ABOUT THIS TASK: Would you please return the lines of the material that contain the word "which"?

[INPUT Boundary: Start]

/-- **W7 — SUITABLE witnesses are Type II in Seregin's scaled energy `A`** (Seregin 2006/2014 §6.1 "one bounded
scaled energy bounds all", in tree as `Seregin2020.scaledEnergies_bounded_of_limsup_cknA_lt_top`, composed with the c6
theorem `landauTail_cknC_tendsto_top`): every Landau-tailed local classical solution of the body of
`LandauTail.LandauTailLocal` (classical on `(−1,0) × ℝ³`, finite dissipation in `Q₁`, Landau tail at `(0,0)`) which
is moreover a suitable weak solution in `Q₁(0,0)` with `D(1) < ∞` has `limsup_{r→0⁺} A(r) = ∞` — with the c6 theorems
`C(r), E(r) → ∞`, Type II in all three of Seregin's scaled energies. -/
theorem landauTail_limsup_cknA_eq_top_of_suitable : ∀ (u : ℝ → EuclideanSpace ℝ (Fin 3) → EuclideanSpace ℝ (Fin 3)) (p : ℝ → EuclideanSpace ℝ (Fin 3) → ℝ) (U : EuclideanSpace ℝ (Fin 3) → EuclideanSpace ℝ (Fin 3)) (P : EuclideanSpace ℝ (Fin 3) → ℝ), (ContDiffOn ℝ (⊤ : ℕ∞) U {0}ᶜ ∧ ContDiffOn ℝ (⊤ : ℕ∞) P {0}ᶜ ∧ (∀ x : EuclideanSpace ℝ (Fin 3), x ≠ 0 → Literature.Analysis.FluidPDE.convect U U x + gradient P x = (1 : ℝ) • Laplacian.laplacian U x) ∧ (∀ x : EuclideanSpace ℝ (Fin 3), x ≠ 0 → Literature.Analysis.FluidPDE.VectorCalculus.divergence U x = 0) ∧ (∀ c : ℝ, 0 < c → ∀ x : EuclideanSpace ℝ (Fin 3), U (c • x) = c⁻¹ • U x) ∧ (∃ x : EuclideanSpace ℝ (Fin 3), U x ≠ 0)) → Literature.Analysis.FluidPDE.IsClassicalNSSolutionOn (Set.Ioo (-1) 0) 1 0 u p → (∫⁻ t in Set.Ioo (-1 : ℝ) 0, ∫⁻ x in Metric.ball (0 : EuclideanSpace ℝ (Fin 3)) 1, ENNReal.ofReal (Literature.Analysis.FluidPDE.frobeniusNormSq (fderiv ℝ (u t) x)) < ⊤) → (∀ y : EuclideanSpace ℝ (Fin 3), y ≠ 0 → Filter.Tendsto (fun t : ℝ => Real.sqrt (0 - t) • u t (Real.sqrt (0 - t) • y)) (nhdsWithin 0 (Set.Iio 0)) (nhds (U y))) → Literature.Analysis.FluidPDE.IsSuitableWeakSolutionOn (Literature.Analysis.FluidPDE.parabolicCylinderOpens 1 ((0 : ℝ), (0 : EuclideanSpace ℝ (Fin 3)))) 1 0 u p → Literature.Analysis.FluidPDE.cknD 1 ((0 : ℝ), (0 : EuclideanSpace ℝ (Fin 3))) p ≠ ⊤ → Filter.limsup (fun r : ℝ => Literature.Analysis.FluidPDE.cknA r ((0 : ℝ), (0 : EuclideanSpace ℝ (Fin 3))) u) (nhdsWithin 0 (Set.Ioi 0)) = ⊤ := by
  sorry

/-! ### L — lead compositions (the momentum law and its consequences) -/

/-- **L1 — the EXACT LOCAL MOMENTUM LAW** (lead; W2 + W3 + Landau's flux identity `landauTail_flux_identity` /
`landauTail_landau_flux_eq` / `landauTail_landau_flux_integral` + Šverák's normal form): for a nonzero steady
`(−1)`-homogeneous profile `(U, P)` smooth off the origin there are a unit vector `a` (the Landau axis), `β > 0`
(`= 2π β(A)`, Landau's force) and `L ≥ 0` (the envelope constant of `U`) such that for EVERY classical unit-viscosity
flow `(v, q)` on `ℝ³ × (−1,0)` and every plateau test `φ` of radius `ρ` with value `a` on `B̄_{ρ/2}`,
`M(t) = ∫⟪v(t), φ⟫` satisfies `M'(t) = −β + E(t)` on `(−1,0)` with
`|E(t)| ≤ (K/ρ²)(1 + 4L)‖v(t) − U‖_{L¹(shell)} + (K/ρ)‖v(t) − U‖²_{L²(shell)}`. -/
theorem landauTail_momentum_law : ∀ (U : EuclideanSpace ℝ (Fin 3) → EuclideanSpace ℝ (Fin 3)) (P : EuclideanSpace ℝ (Fin 3) → ℝ), (ContDiffOn ℝ (⊤ : ℕ∞) U {0}ᶜ ∧ ContDiffOn ℝ (⊤ : ℕ∞) P {0}ᶜ ∧ (∀ x : EuclideanSpace ℝ (Fin 3), x ≠ 0 → Literature.Analysis.FluidPDE.convect U U x + gradient P x = (1 : ℝ) • Laplacian.laplacian U x) ∧ (∀ x : EuclideanSpace ℝ (Fin 3), x ≠ 0 → Literature.Analysis.FluidPDE.VectorCalculus.divergence U x = 0) ∧ (∀ c : ℝ, 0 < c → ∀ x : EuclideanSpace ℝ (Fin 3), U (c • x) = c⁻¹ • U x) ∧ (∃ x : EuclideanSpace ℝ (Fin 3), U x ≠ 0)) → ∃ a : EuclideanSpace ℝ (Fin 3), ‖a‖ = 1 ∧ ∃ β : ℝ, 0 < β ∧ ∃ L : ℝ, 0 ≤ L ∧ ∀ (v : ℝ → EuclideanSpace ℝ (Fin 3) → EuclideanSpace ℝ (Fin 3)) (q : ℝ → EuclideanSpace ℝ (Fin 3) → ℝ), Literature.Analysis.FluidPDE.IsClassicalNSSolutionOn (Set.Ioo (-1) 0) 1 0 v q → ∀ (ρ K : ℝ) (φ : EuclideanSpace ℝ (Fin 3) → EuclideanSpace ℝ (Fin 3)), 0 < ρ → 0 ≤ K → ContDiff ℝ (⊤ : ℕ∞) φ → tsupport φ ⊆ Metric.ball (0 : EuclideanSpace ℝ (Fin 3)) ρ → (∀ x, Literature.Analysis.FluidPDE.VectorCalculus.divergence φ x = 0) → (∀ x ∈ Metric.closedBall (0 : EuclideanSpace ℝ (Fin 3)) (ρ / 2), φ x = a) → (∀ x ∈ Metric.closedBall (0 : EuclideanSpace ℝ (Fin 3)) (ρ / 2), fderiv ℝ φ x = 0) → (∀ x ∈ Metric.closedBall (0 : EuclideanSpace ℝ (Fin 3)) (ρ / 2), Laplacian.laplacian φ x = 0) → (∀ x, ‖fderiv ℝ φ x‖ ≤ K / ρ) → (∀ x, ‖Laplacian.laplacian φ x‖ ≤ K / ρ ^ 2) → (∀ t ∈ Set.Ioo (-1 : ℝ) 0, HasDerivAt (fun s : ℝ => ∫ x, inner ℝ (v s x) (φ x)) (∫ x, (inner ℝ (v t x) (Literature.Analysis.FluidPDE.convect (v t) φ x) + inner ℝ (v t x) (Laplacian.laplacian φ x))) t) ∧ ContinuousOn (fun t : ℝ => ∫ x, (inner ℝ (v t x) (Literature.Analysis.FluidPDE.convect (v t) φ x) + inner ℝ (v t x) (Laplacian.laplacian φ x))) (Set.Ioo (-1 : ℝ) 0) ∧ ∀ t ∈ Set.Ioo (-1 : ℝ) 0, |(∫ x, (inner ℝ (v t x) (Literature.Analysis.FluidPDE.convect (v t) φ x) + inner ℝ (v t x) (Laplacian.laplacian φ x))) + β| ≤ K / ρ ^ 2 * (1 + 4 * L) * (∫ x in Metric.ball (0 : EuclideanSpace ℝ (Fin 3)) ρ \ Metric.closedBall (0 : EuclideanSpace ℝ (Fin 3)) (ρ / 2), ‖v t x - U x‖) + K / ρ * (∫ x in Metric.ball (0 : EuclideanSpace ℝ (Fin 3)) ρ \ Metric.closedBall (0 : EuclideanSpace ℝ (Fin 3)) (ρ / 2), ‖v t x - U x‖ ^ 2) := by
  sorry

/-- **L2 — SHELL THEOREM, energy form** (lead; L1 + W1): there are `c, ε > 0` depending only on the profile such that
every classical unit-viscosity flow `v` on `ℝ³ × (−1,0)` which is `L²`-CLOSE TO THE LANDAU FLOW ON A SHELL,
`∫_{s₁}^{s₂}∫_{ρ/2<|y|<ρ} |v − U|² ≤ ε ρ (s₂ − s₁)` (a fixed fraction of Landau's own `L²`-mass there), carries at some
time of the window kinetic energy `∫_{B_ρ}|v(t)|² ≥ c (s₂ − s₁)² ρ⁻³` inside the shell: the momentum `≈ β(s₂ − s₁)`
fed to the jet must sit inside, and energy `≥ momentum²/volume`. -/
theorem landauTail_shell_energy_floor : ∀ (U : EuclideanSpace ℝ (Fin 3) → EuclideanSpace ℝ (Fin 3)) (P : EuclideanSpace ℝ (Fin 3) → ℝ), (ContDiffOn ℝ (⊤ : ℕ∞) U {0}ᶜ ∧ ContDiffOn ℝ (⊤ : ℕ∞) P {0}ᶜ ∧ (∀ x : EuclideanSpace ℝ (Fin 3), x ≠ 0 → Literature.Analysis.FluidPDE.convect U U x + gradient P x = (1 : ℝ) • Laplacian.laplacian U x) ∧ (∀ x : EuclideanSpace ℝ (Fin 3), x ≠ 0 → Literature.Analysis.FluidPDE.VectorCalculus.divergence U x = 0) ∧ (∀ c : ℝ, 0 < c → ∀ x : EuclideanSpace ℝ (Fin 3), U (c • x) = c⁻¹ • U x) ∧ (∃ x : EuclideanSpace ℝ (Fin 3), U x ≠ 0)) → ∃ c : ℝ, 0 < c ∧ ∃ ε : ℝ, 0 < ε ∧ ∀ (v : ℝ → EuclideanSpace ℝ (Fin 3) → EuclideanSpace ℝ (Fin 3)) (q : ℝ → EuclideanSpace ℝ (Fin 3) → ℝ), Literature.Analysis.FluidPDE.IsClassicalNSSolutionOn (Set.Ioo (-1) 0) 1 0 v q → ∀ ρ : ℝ, 0 < ρ → ρ ≤ 1 → ∀ s₁ s₂ : ℝ, -1 < s₁ → s₁ < s₂ → s₂ < 0 → (∫⁻ z in Set.Ioo s₁ s₂ ×ˢ (Metric.ball (0 : EuclideanSpace ℝ (Fin 3)) ρ \ Metric.closedBall (0 : EuclideanSpace ℝ (Fin 3)) (ρ / 2)), ‖v z.1 z.2 - U z.2‖ₑ ^ 2) ≤ ENNReal.ofReal (ε * ρ * (s₂ - s₁)) → ∃ t ∈ Set.Icc s₁ s₂, ENNReal.ofReal (c * (s₂ - s₁) ^ 2 / ρ ^ 3) ≤ ∫⁻ x in Metric.ball (0 : EuclideanSpace ℝ (Fin 3)) ρ, ‖v t x‖ₑ ^ 2 := by
  sorry

/-- **L3 — SHELL THEOREM, enstrophy form** (lead; L1 + W1 + W4): under the same shell closeness the flow dissipates
`∫_{s₁}^{s₂}∫_{B_ρ} |∇v|² ≥ c (s₂ − s₁)³ ρ⁻⁵` inside the shell (the momentum against a solenoidal test is a vorticity
moment: `|M(t)| ≤ 4Kρ ∫_{B_ρ}|∇v(t)|`). -/
theorem landauTail_shell_enstrophy_floor : ∀ (U : EuclideanSpace ℝ (Fin 3) → EuclideanSpace ℝ (Fin 3)) (P : EuclideanSpace ℝ (Fin 3) → ℝ), (ContDiffOn ℝ (⊤ : ℕ∞) U {0}ᶜ ∧ ContDiffOn ℝ (⊤ : ℕ∞) P {0}ᶜ ∧ (∀ x : EuclideanSpace ℝ (Fin 3), x ≠ 0 → Literature.Analysis.FluidPDE.convect U U x + gradient P x = (1 : ℝ) • Laplacian.laplacian U x) ∧ (∀ x : EuclideanSpace ℝ (Fin 3), x ≠ 0 → Literature.Analysis.FluidPDE.VectorCalculus.divergence U x = 0) ∧ (∀ c : ℝ, 0 < c → ∀ x : EuclideanSpace ℝ (Fin 3), U (c • x) = c⁻¹ • U x) ∧ (∃ x : EuclideanSpace ℝ (Fin 3), U x ≠ 0)) → ∃ c : ℝ, 0 < c ∧ ∃ ε : ℝ, 0 < ε ∧ ∀ (v : ℝ → EuclideanSpace ℝ (Fin 3) → EuclideanSpace ℝ (Fin 3)) (q : ℝ → EuclideanSpace ℝ (Fin 3) → ℝ), Literature.Analysis.FluidPDE.IsClassicalNSSolutionOn (Set.Ioo (-1) 0) 1 0 v q → ∀ ρ : ℝ, 0 < ρ → ρ ≤ 1 → ∀ s₁ s₂ : ℝ, -1 < s₁ → s₁ < s₂ → s₂ < 0 → (∫⁻ z in Set.Ioo s₁ s₂ ×ˢ (Metric.ball (0 : EuclideanSpace ℝ (Fin 3)) ρ \ Metric.closedBall (0 : EuclideanSpace ℝ (Fin 3)) (ρ / 2)), ‖v z.1 z.2 - U z.2‖ₑ ^ 2) ≤ ENNReal.ofReal (ε * ρ * (s₂ - s₁)) → ENNReal.ofReal (c * (s₂ - s₁) ^ 3 / ρ ^ 5) ≤ ∫⁻ z in Set.Ioo s₁ s₂ ×ˢ Metric.ball (0 : EuclideanSpace ℝ (Fin 3)) ρ, ENNReal.ofReal (Literature.Analysis.FluidPDE.frobeniusNormSq (fderiv ℝ (v z.1) z.2)) := by
  sorry

/-- **L4 — CORE RADIUS, energy form** (lead; L2 + W5): for every profile there are `c, ε > 0` such that for every
classical flow on `ℝ³ × (−1,0)` with Tsai's energy bound `sup_t ∫_{B₁}|u|² ≤ C`, at every scale `0 < λ ≤ 1` the
rescaling `u_λ` is NOT `L²`-close to the Landau flow on any shell of radius `ρ` with `C ρ³ < c λ (s₂ − s₁)²`: in
physical variables the flow deviates from its would-be Landau tail, by a fixed fraction of Landau's `L²`-mass, on every
shell inside radius `∼ (λ⁴(s₂−s₁)²/C)^{1/3}`, i.e. the non-Landau core has radius `≳ (T−t)^{2/3}`. -/
theorem landauTail_core_radius_energy : ∀ (U : EuclideanSpace ℝ (Fin 3) → EuclideanSpace ℝ (Fin 3)) (P : EuclideanSpace ℝ (Fin 3) → ℝ), (ContDiffOn ℝ (⊤ : ℕ∞) U {0}ᶜ ∧ ContDiffOn ℝ (⊤ : ℕ∞) P {0}ᶜ ∧ (∀ x : EuclideanSpace ℝ (Fin 3), x ≠ 0 → Literature.Analysis.FluidPDE.convect U U x + gradient P x = (1 : ℝ) • Laplacian.laplacian U x) ∧ (∀ x : EuclideanSpace ℝ (Fin 3), x ≠ 0 → Literature.Analysis.FluidPDE.VectorCalculus.divergence U x = 0) ∧ (∀ c : ℝ, 0 < c → ∀ x : EuclideanSpace ℝ (Fin 3), U (c • x) = c⁻¹ • U x) ∧ (∃ x : EuclideanSpace ℝ (Fin 3), U x ≠ 0)) → ∃ c : ℝ, 0 < c ∧ ∃ ε : ℝ, 0 < ε ∧ ∀ (u : ℝ → EuclideanSpace ℝ (Fin 3) → EuclideanSpace ℝ (Fin 3)) (p : ℝ → EuclideanSpace ℝ (Fin 3) → ℝ) (C : NNReal), Literature.Analysis.FluidPDE.IsClassicalNSSolutionOn (Set.Ioo (-1) 0) 1 0 u p → (∀ t ∈ Set.Ioo (-1 : ℝ) 0, ∫⁻ x in Metric.ball (0 : EuclideanSpace ℝ (Fin 3)) 1, ‖u t x‖ₑ ^ 2 ≤ C) → ∀ lam : ℝ, 0 < lam → lam ≤ 1 → ∀ ρ : ℝ, 0 < ρ → ρ ≤ 1 → ∀ s₁ s₂ : ℝ, -1 < s₁ → s₁ < s₂ → s₂ < 0 → (C : ℝ) * ρ ^ 3 < c * lam * (s₂ - s₁) ^ 2 → ENNReal.ofReal (ε * ρ * (s₂ - s₁)) < ∫⁻ z in Set.Ioo s₁ s₂ ×ˢ (Metric.ball (0 : EuclideanSpace ℝ (Fin 3)) ρ \ Metric.closedBall (0 : EuclideanSpace ℝ (Fin 3)) (ρ / 2)), ‖Literature.Analysis.FluidPDE.nsRescale lam u z.1 z.2 - U z.2‖ₑ ^ 2 := by
  sorry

[INPUT Boundary: End]

OUTPUT FOR THIS EXERCISE:
`LandauTail.LandauTailLocal` (classical on `(−1,0) × ℝ³`, finite dissipation in `Q₁`, Landau tail at `(0,0)`) which
every classical unit-viscosity flow `v` on `ℝ³ × (−1,0)` which is `L²`-CLOSE TO THE LANDAU FLOW ON A SHELL,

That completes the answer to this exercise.